Intrigued as to how the film was received at the time, I sought out Monthly Film Bulletin and Sight and Sound. In 1984 (when the film was released) the two BFI journals were still separate publications and they had distinctly different writing cultures. MFB in May 1984 included an interview with Sally Potter by Sheila Johnson alongside a detailed and perceptive review of the film by Pam Cook. In Sight & Sound by contrast, the film receives a mainly positive but limited ‘thumbnail review’ in the Summer 1984 issue, but earlier in the Spring issue, Jonathan Rosenbaum had reported from the Rotterdam film festival to the effect that: “Shown only in the Market, it has not yet found many defenders”. To be fair to Rosenbaum, he did write that he found the visuals “deserved applause” and the avant-garde tropes were “consistently fresh and unpredictable”. According to this 2010 review of the BFI’s DVD package of the film and Sally Potter’s shorts, Jonathan Rosenbaum has produced a new essay on the film which refers to him being “taken aback” by the reaction of Janet Maslin (then New York Times film critic) who described watching the film on its 1988 American release as “pure torture”. I have to agree with Rosenbaum.
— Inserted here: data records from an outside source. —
import Summits.QuantumFields.YangMills.Theorems.LuscherReductionTwistedTraceScalingCombFlat
import Summits.QuantumFields.YangMills.Theorems.LuscherReductionOneSiteLevelsKacChart
import HarnessLib

/-!
# Axis rotation: a common-axis family in `SU(2)` is simultaneously conjugate to the diagonal torus
# (lane A of S-BASE, crux `TwistedTraceScaling` stmt-QuantumFields-20203; layer 4b of the comb propagation behind `ValleyLinkProxAt`, design note
# `pub/ym-fleet/ym-luscher-20007-p1/COARSE-DESIGN.md` §16)

* `scalarPart_diagSU2`, `vecPart_diagSU2` — the parts of `diagSU2 φ` are `(cos φ, (sin φ, 0, 0))`;
* `axisQuat n`, `axisRot n` — for a unit vector `n` with `n₀ ≥ 0` an explicit `R ∈ SU(2)` whose adjoint rotation maps `e₀ ↦ n`
  (`adRot_axisRot_mulVec_e0`); hence `R · diagSU2 φ · R⁻¹` has parts `(cos φ, sin φ • n)` (`parts_axisRot_conj_diagSU2`);
* ★★ `exists_conj_diagSU2` — for every unit `n` there is ONE `R` such that every `h ∈ SU(2)` with `vecPart h ∈ ℝ n` is `R · diagSU2 φ · R⁻¹`
  for some `φ` (the same `R` for the whole family — this is what turns a common-axis commuting triple of wraps into DIAGONAL wraps by a constant gauge
  transformation).
HONEST FRAMING: linear algebra of `SU(2) → SO(3)` for a stub lane of a child of the CONDITIONAL reduction route (femto rung R2b1); not a gap, not Clay.
-/

set_option autoImplicit false

noncomputable section

open Matrix Real
open scoped Matrix BigOperators Quaternion
open Literature.MathematicalPhysics.QuantumFieldTheory
open Literature.MathematicalPhysics.QuantumLattice

namespace Summit.QuantumFields.YangMills.Theorems.FemtoTransferGap.TwoLattice.Flat

open Summit.QuantumFields.YangMills.Theorems.FemtoTransferGap
open Summit.QuantumFields.YangMills.Theorems.FemtoTransferGap.TwoLattice
open Summit.QuantumFields.YangMills.Theorems.FemtoTransferGap.TwoLattice.Toron

/-! ## §1 Parts of the diagonal subgroup -/

/-- `scalarPart (diagSU2 φ) = cos φ`. [folklore] -/
theorem scalarPart_diagSU2 (φ : ℝ) : scalarPart (diagSU2 φ) = Real.cos φ := by
  rw [scalarPart_eq, coe_diagSU2]
  simp [Complex.exp_re, Complex.mul_re, Complex.mul_im]

/-- `vecPart (diagSU2 φ) = (sin φ, 0, 0)`. [folklore] -/
theorem vecPart_diagSU2 (φ : ℝ) : vecPart (diagSU2 φ) = ![Real.sin φ, 0, 0] := by
  ext a
  fin_cases a
  · simp [coe_diagSU2, Complex.exp_im, Complex.mul_re, Complex.mul_im]
  · simp [coe_diagSU2]
  · simp [coe_diagSU2]

/-! ## §2 The explicit rotation taking `e₀` to a unit vector `n` with `n₀ ≥ 0` -/

/-- The unit quaternion `(p, 0, −n₂/(2p), n₁/(2p))`, `p = √((1+n₀)/2)`, whose adjoint rotation maps `e₀` to `n`. [cite: BrockerTomDieck1985, I (1.10)] -/
def axisQuat (n : Fin 3 → ℝ) : ℍ :=
  ⟨Real.sqrt ((1 + n 0) / 2), 0, -(n 2) / (2 * Real.sqrt ((1 + n 0) / 2)), n 1 / (2 * Real.sqrt ((1 + n 0) / 2))⟩

/-- The rotation `axisRot n := quatToSU2 (axisQuat n) ∈ SU(2)`. [cite: BrockerTomDieck1985, I (1.10)] -/
def axisRot (n : Fin 3 → ℝ) : SU2 := quatToSU2 (axisQuat n)

/-- `p = √((1+n₀)/2)` is positive and `p² = (1+n₀)/2` when `n₀ ≥ 0`. [folklore] -/
theorem axisQuat_p_pos {n : Fin 3 → ℝ} (h0 : 0 ≤ n 0) :
    0 < Real.sqrt ((1 + n 0) / 2) ∧ Real.sqrt ((1 + n 0) / 2) ^ 2 = (1 + n 0) / 2 :=
  ⟨Real.sqrt_pos.2 (by linarith), Real.sq_sqrt (by linarith)⟩

/-- `axisQuat n` is a unit quaternion for a unit vector `n` with `n₀ ≥ 0`. [folklore] -/
theorem normSq_axisQuat {n : Fin 3 → ℝ} (hn : ∑ a, n a ^ 2 = 1) (h0 : 0 ≤ n 0) : Quaternion.normSq (axisQuat n) = 1 := by
  obtain ⟨hp, hp2⟩ := axisQuat_p_pos h0
  set p := Real.sqrt ((1 + n 0) / 2) with hpdef
  rw [Fin.sum_univ_three] at hn
  rw [Quaternion.normSq_def']
  simp only [axisQuat]
  rw [← hpdef]
  have hp0 : p ≠ 0 := hp.ne'
  field_simp
  nlinarith [hp2, hn]

/-- `‖axisQuat n‖ = 1`. [folklore] -/
theorem norm_axisQuat {n : Fin 3 → ℝ} (hn : ∑ a, n a ^ 2 = 1) (h0 : 0 ≤ n 0) : ‖axisQuat n‖ = 1 := by
  have h := normSq_axisQuat hn h0
  rw [Quaternion.normSq_eq_norm_mul_self] at h
  nlinarith [norm_nonneg (axisQuat n)]

/-- The matrix of `axisRot n`. [folklore] -/
theorem coe_axisRot {n : Fin 3 → ℝ} (hn : ∑ a, n a ^ 2 = 1) (h0 : 0 ≤ n 0) :
    (axisRot n : Matrix (Fin 2) (Fin 2) ℂ) = quatMatrix (axisQuat n) :=
  coe_quatToSU2_of_norm_eq_one (norm_axisQuat hn h0)

/-- Column `0` of `Ad(V)` in terms of the matrix entries `p + iq = V₀₀`, `r + is = V₀₁`. [cite: BrockerTomDieck1985, I (1.10)] -/
theorem adRot_col_zero (V : SU2) :
    adRot V 0 0 = ((V : Matrix (Fin 2) (Fin 2) ℂ) 0 0).re ^ 2 + ((V : Matrix (Fin 2) (Fin 2) ℂ) 0 0).im ^ 2
        - ((V : Matrix (Fin 2) (Fin 2) ℂ) 0 1).re ^ 2 - ((V : Matrix (Fin 2) (Fin 2) ℂ) 0 1).im ^ 2 ∧
      adRot V 1 0 = 2 * (((V : Matrix (Fin 2) (Fin 2) ℂ) 0 0).im * ((V : Matrix (Fin 2) (Fin 2) ℂ) 0 1).re
        + ((V : Matrix (Fin 2) (Fin 2) ℂ) 0 0).re * ((V : Matrix (Fin 2) (Fin 2) ℂ) 0 1).im) ∧
      adRot V 2 0 = 2 * (((V : Matrix (Fin 2) (Fin 2) ℂ) 0 0).im * ((V : Matrix (Fin 2) (Fin 2) ℂ) 0 1).im
        - ((V : Matrix (Fin 2) (Fin 2) ℂ) 0 0).re * ((V : Matrix (Fin 2) (Fin 2) ℂ) 0 1).re) := by
  refine ⟨?_, ?_, ?_⟩ <;> simp [adRot]

/-- `Ad(V)·(c e₀) = c · (column 0 of Ad(V))`. [folklore] -/
theorem adRot_mulVec_e0 (V : SU2) (c : ℝ) : (adRot V).mulVec ![c, 0, 0] = fun a => c * adRot V a 0 := by
  ext a
  simp [Matrix.mulVec, dotProduct, Fin.sum_univ_three, mul_comm]

/-- ★ **`Ad(axisRot n)` maps `c·e₀` to `c·n`.** [cite: BrockerTomDieck1985, I (1.10)] -/
theorem adRot_axisRot_mulVec_e0 {n : Fin 3 → ℝ} (hn : ∑ a, n a ^ 2 = 1) (h0 : 0 ≤ n 0) (c : ℝ) :
    (adRot (axisRot n)).mulVec ![c, 0, 0] = c • n := by
  obtain ⟨hp, hp2⟩ := axisQuat_p_pos h0
  set p := Real.sqrt ((1 + n 0) / 2) with hpdef
  have hp0 : p ≠ 0 := hp.ne'
  have hn3 := hn
  rw [Fin.sum_univ_three] at hn3
  have hM : (axisRot n : Matrix (Fin 2) (Fin 2) ℂ) = quatMatrix (axisQuat n) := coe_axisRot hn h0
  have e00r : ((axisRot n : Matrix (Fin 2) (Fin 2) ℂ) 0 0).re = p := by rw [hM]; simp [quatMatrix, axisQuat, hpdef]
  have e00i : ((axisRot n : Matrix (Fin 2) (Fin 2) ℂ) 0 0).im = 0 := by rw [hM]; simp [quatMatrix, axisQuat]
  have e01r : ((axisRot n : Matrix (Fin 2) (Fin 2) ℂ) 0 1).re = -(n 2) / (2 * p) := by rw [hM]; simp [quatMatrix, axisQuat, hpdef]
  have e01i : ((axisRot n : Matrix (Fin 2) (Fin 2) ℂ) 0 1).im = n 1 / (2 * p) := by rw [hM]; simp [quatMatrix, axisQuat, hpdef]
  obtain ⟨c0, c1, c2⟩ := adRot_col_zero (axisRot n)
  rw [e00r, e00i, e01r, e01i] at c0 c1 c2
  have key0 : adRot (axisRot n) 0 0 = n 0 := by
    rw [c0]
    field_simp
    nlinarith [hp2, hn3]
  have key1 : adRot (axisRot n) 1 0 = n 1 := by
    rw [c1]
    field_simp
    ring
  have key2 : adRot (axisRot n) 2 0 = n 2 := by
    rw [c2]
    field_simp
    ring
  rw [adRot_mulVec_e0]
  ext a
  simp only [Pi.smul_apply, smul_eq_mul]
  fin_cases a
  · show c * adRot (axisRot n) 0 0 = c * n 0
    rw [key0]
  · show c * adRot (axisRot n) 1 0 = c * n 1
    rw [key1]
  · show c * adRot (axisRot n) 2 0 = c * n 2
    rw [key2]

/-- ★ **Parts of `R · diagSU2 φ · R⁻¹` for `R = axisRot n`**: `(cos φ, sin φ • n)`. [cite: BrockerTomDieck1985, I (1.10)] -/
theorem parts_axisRot_conj_diagSU2 {n : Fin 3 → ℝ} (hn : ∑ a, n a ^ 2 = 1) (h0 : 0 ≤ n 0) (φ : ℝ) :
    scalarPart (axisRot n * diagSU2 φ * (axisRot n)⁻¹) = Real.cos φ ∧
      vecPart (axisRot n * diagSU2 φ * (axisRot n)⁻¹) = Real.sin φ • n := by
  refine ⟨by rw [scalarPart_conj, scalarPart_diagSU2], ?_⟩
  rw [vecPart_conj, vecPart_diagSU2, adRot_axisRot_mulVec_e0 hn h0]

/-! ## §3 Simultaneous conjugation of a common-axis family to the diagonal torus -/

/-- For a unit `n` with `n₀ ≥ 0`: every `h` with `vecPart h = t • n` is `axisRot n · diagSU2 φ · (axisRot n)⁻¹`. [cite: BrockerTomDieck1985, IV (2.2)] -/
theorem exists_conj_diagSU2_of_nonneg {n : Fin 3 → ℝ} (hn : ∑ a, n a ^ 2 = 1) (h0 : 0 ≤ n 0) (h : SU2) (t : ℝ)
    (ht : vecPart h = t • n) : ∃ φ : ℝ, h = axisRot n * diagSU2 φ * (axisRot n)⁻¹ := by
  have hsq : scalarPart h ^ 2 + t ^ 2 = 1 := by
    have h1 := scalarPart_sq_add h
    rw [ht] at h1
    have h2 : ∑ a, (t • n) a ^ 2 = t ^ 2 := by
      simp only [Pi.smul_apply, smul_eq_mul, mul_pow]
      rw [← Finset.mul_sum, hn, mul_one]
    rw [h2] at h1
    exact h1
  -- the angle from the parts (`cos (arg (s + t i)) = s`, `sin (arg (s + t i)) = t`; cf. `…Mopup.exists_cos_eq_and_sin_eq`)
  obtain ⟨φ, hc, hs⟩ : ∃ φ : ℝ, Real.cos φ = scalarPart h ∧ Real.sin φ = t := by
    set z : ℂ := ⟨scalarPart h, t⟩ with hz
    have hnorm : ‖z‖ = 1 := by
      have h2 : ‖z‖ ^ 2 = 1 := by
        rw [Complex.sq_norm, Complex.normSq_apply]
        simp only [hz]
        nlinarith [hsq]
      nlinarith [norm_nonneg z, h2]
    have hz0 : z ≠ 0 := by
      intro h0; rw [h0, norm_zero] at hnorm; exact zero_ne_one hnorm
    refine ⟨Complex.arg z, ?_, ?_⟩
    · rw [Complex.cos_arg hz0, hnorm, div_one]
    · rw [Complex.sin_arg, hnorm, div_one]
  obtain ⟨hsc, hvec⟩ := parts_axisRot_conj_diagSU2 hn h0 φ
  refine ⟨φ, eq_of_scalarPart_eq_of_vecPart_eq ?_ ?_⟩
  · rw [hsc, hc]
  · rw [hvec, hs, ht]

/-- ★★ **Simultaneous conjugation to the diagonal torus.** For every unit vector `n` there is ONE `R ∈ SU(2)` such that every `h ∈ SU(2)` whose vector part
lies on the axis `ℝ n` equals `R · diagSU2 φ · R⁻¹` for some angle `φ`. Applied to a common-axis commuting family (`…AlmostCommutingSU2`,
`exists_common_axis_triple_near`) it diagonalises the whole family by the SAME constant gauge rotation. [cite: BrockerTomDieck1985, IV (2.2)] -/
theorem exists_conj_diagSU2 {n : Fin 3 → ℝ} (hn : ∑ a, n a ^ 2 = 1) :
    ∃ R : SU2, ∀ (h : SU2) (t : ℝ), vecPart h = t • n → ∃ φ : ℝ, h = R * diagSU2 φ * R⁻¹ := by
  by_cases h0 : 0 ≤ n 0
  · exact ⟨axisRot n, fun h t ht => exists_conj_diagSU2_of_nonneg hn h0 h t ht⟩
  · have hn' : ∑ a, (-n) a ^ 2 = 1 := by
      simp only [Pi.neg_apply, neg_sq]; exact hn
    have h0' : 0 ≤ (-n) 0 := by simp only [Pi.neg_apply]; linarith [not_le.1 h0]
    refine ⟨axisRot (-n), fun h t ht => exists_conj_diagSU2_of_nonneg hn' h0' h (-t) ?_⟩
    rw [ht, smul_neg, neg_smul, neg_neg]

/-- **Family version**: a family `A : ι → SU(2)` with all vector parts on one axis `ℝ n` (`n` a unit vector) is simultaneously conjugate to the diagonal
torus: `A i = R · diagSU2 (φ i) · R⁻¹`. [cite: BrockerTomDieck1985, IV (2.2)] -/
theorem exists_conj_diagSU2_family {ι : Type*} {n : Fin 3 → ℝ} (hn : ∑ a, n a ^ 2 = 1) (A : ι → SU2)
    (hA : ∀ i, ∃ t : ℝ, vecPart (A i) = t • n) : ∃ (R : SU2) (φ : ι → ℝ), ∀ i, A i = R * diagSU2 (φ i) * R⁻¹ := by
  obtain ⟨R, hR⟩ := exists_conj_diagSU2 hn
  have hex : ∀ i, ∃ φ : ℝ, A i = R * diagSU2 φ * R⁻¹ := fun i => by
    obtain ⟨t, ht⟩ := hA i
    exact hR (A i) t ht
  choose φ hφ using hex
  exact ⟨R, φ, hφ⟩

/-- **Degenerate axis**: if the would-be axis vanishes the family is central, hence already diagonal (`vecPart = 0 ⇒ h = diagSU2 0` or `diagSU2 π`);
packaged as: a family with `vecPart (A i) = t_i • n` for SOME `n` (unit or not) is simultaneously conjugate to the diagonal torus. [folklore] -/
theorem exists_conj_diagSU2_family' {ι : Type*} (n : Fin 3 → ℝ) (A : ι → SU2)
    (hA : ∀ i, ∃ t : ℝ, vecPart (A i) = t • n) : ∃ (R : SU2) (φ : ι → ℝ), ∀ i, A i = R * diagSU2 (φ i) * R⁻¹ := by
  by_cases hn0 : ∑ a, n a ^ 2 = 0
  · -- `n = 0`: every `A i` is central, `vecPart (A i) = 0 = 0 • e₀`
    have hna : ∀ a, n a = 0 := fun a => by
      have := (Finset.sum_eq_zero_iff_of_nonneg (fun b _ => sq_nonneg (n b))).1 hn0 a (Finset.mem_univ a)
      exact pow_eq_zero_iff (n := 2) (by norm_num) |>.1 this
    have he0 : ∑ a, (![1, 0, 0] : Fin 3 → ℝ) a ^ 2 = 1 := by simp [Fin.sum_univ_three]
    refine exists_conj_diagSU2_family he0 A fun i => ⟨0, ?_⟩
    obtain ⟨t, ht⟩ := hA i
    rw [ht, zero_smul]
    ext a
    simp [hna a]
  · -- normalise `n`
    set m : ℝ := Real.sqrt (∑ a, n a ^ 2) with hm
    have hpos : 0 < ∑ a, n a ^ 2 := lt_of_le_of_ne (Finset.sum_nonneg fun b _ => sq_nonneg (n b)) (Ne.symm hn0)
    have hm0 : 0 < m := Real.sqrt_pos.2 hpos
    have hm2 : m ^ 2 = ∑ a, n a ^ 2 := Real.sq_sqrt hpos.le
    have hunit : ∑ a, (m⁻¹ • n) a ^ 2 = 1 := by
      simp only [Pi.smul_apply, smul_eq_mul, mul_pow]
      rw [← Finset.mul_sum, ← hm2, inv_pow, inv_mul_cancel₀ (pow_ne_zero 2 hm0.ne')]
    refine exists_conj_diagSU2_family hunit A fun i => ?_
    obtain ⟨t, ht⟩ := hA i
    refine ⟨t * m, ?_⟩
    rw [ht, smul_smul, mul_assoc, mul_inv_cancel₀ hm0.ne', mul_one]

end Summit.QuantumFields.YangMills.Theorems.FemtoTransferGap.TwoLattice.Flat

end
Pure pleasure was my reaction watching it now. I hope more people find the DVD. There are more films from this era to be re-discovered. I note that The Gold Diggers was released alongside another BFI-distributed film, Bette Gordon’s Variety with a script by Kathy Acker. Variety is reviewed in that same MFB issue with an interview with the director conducted by Jane Root. When was the last time two feminist filmmakers were reviewed together in this way?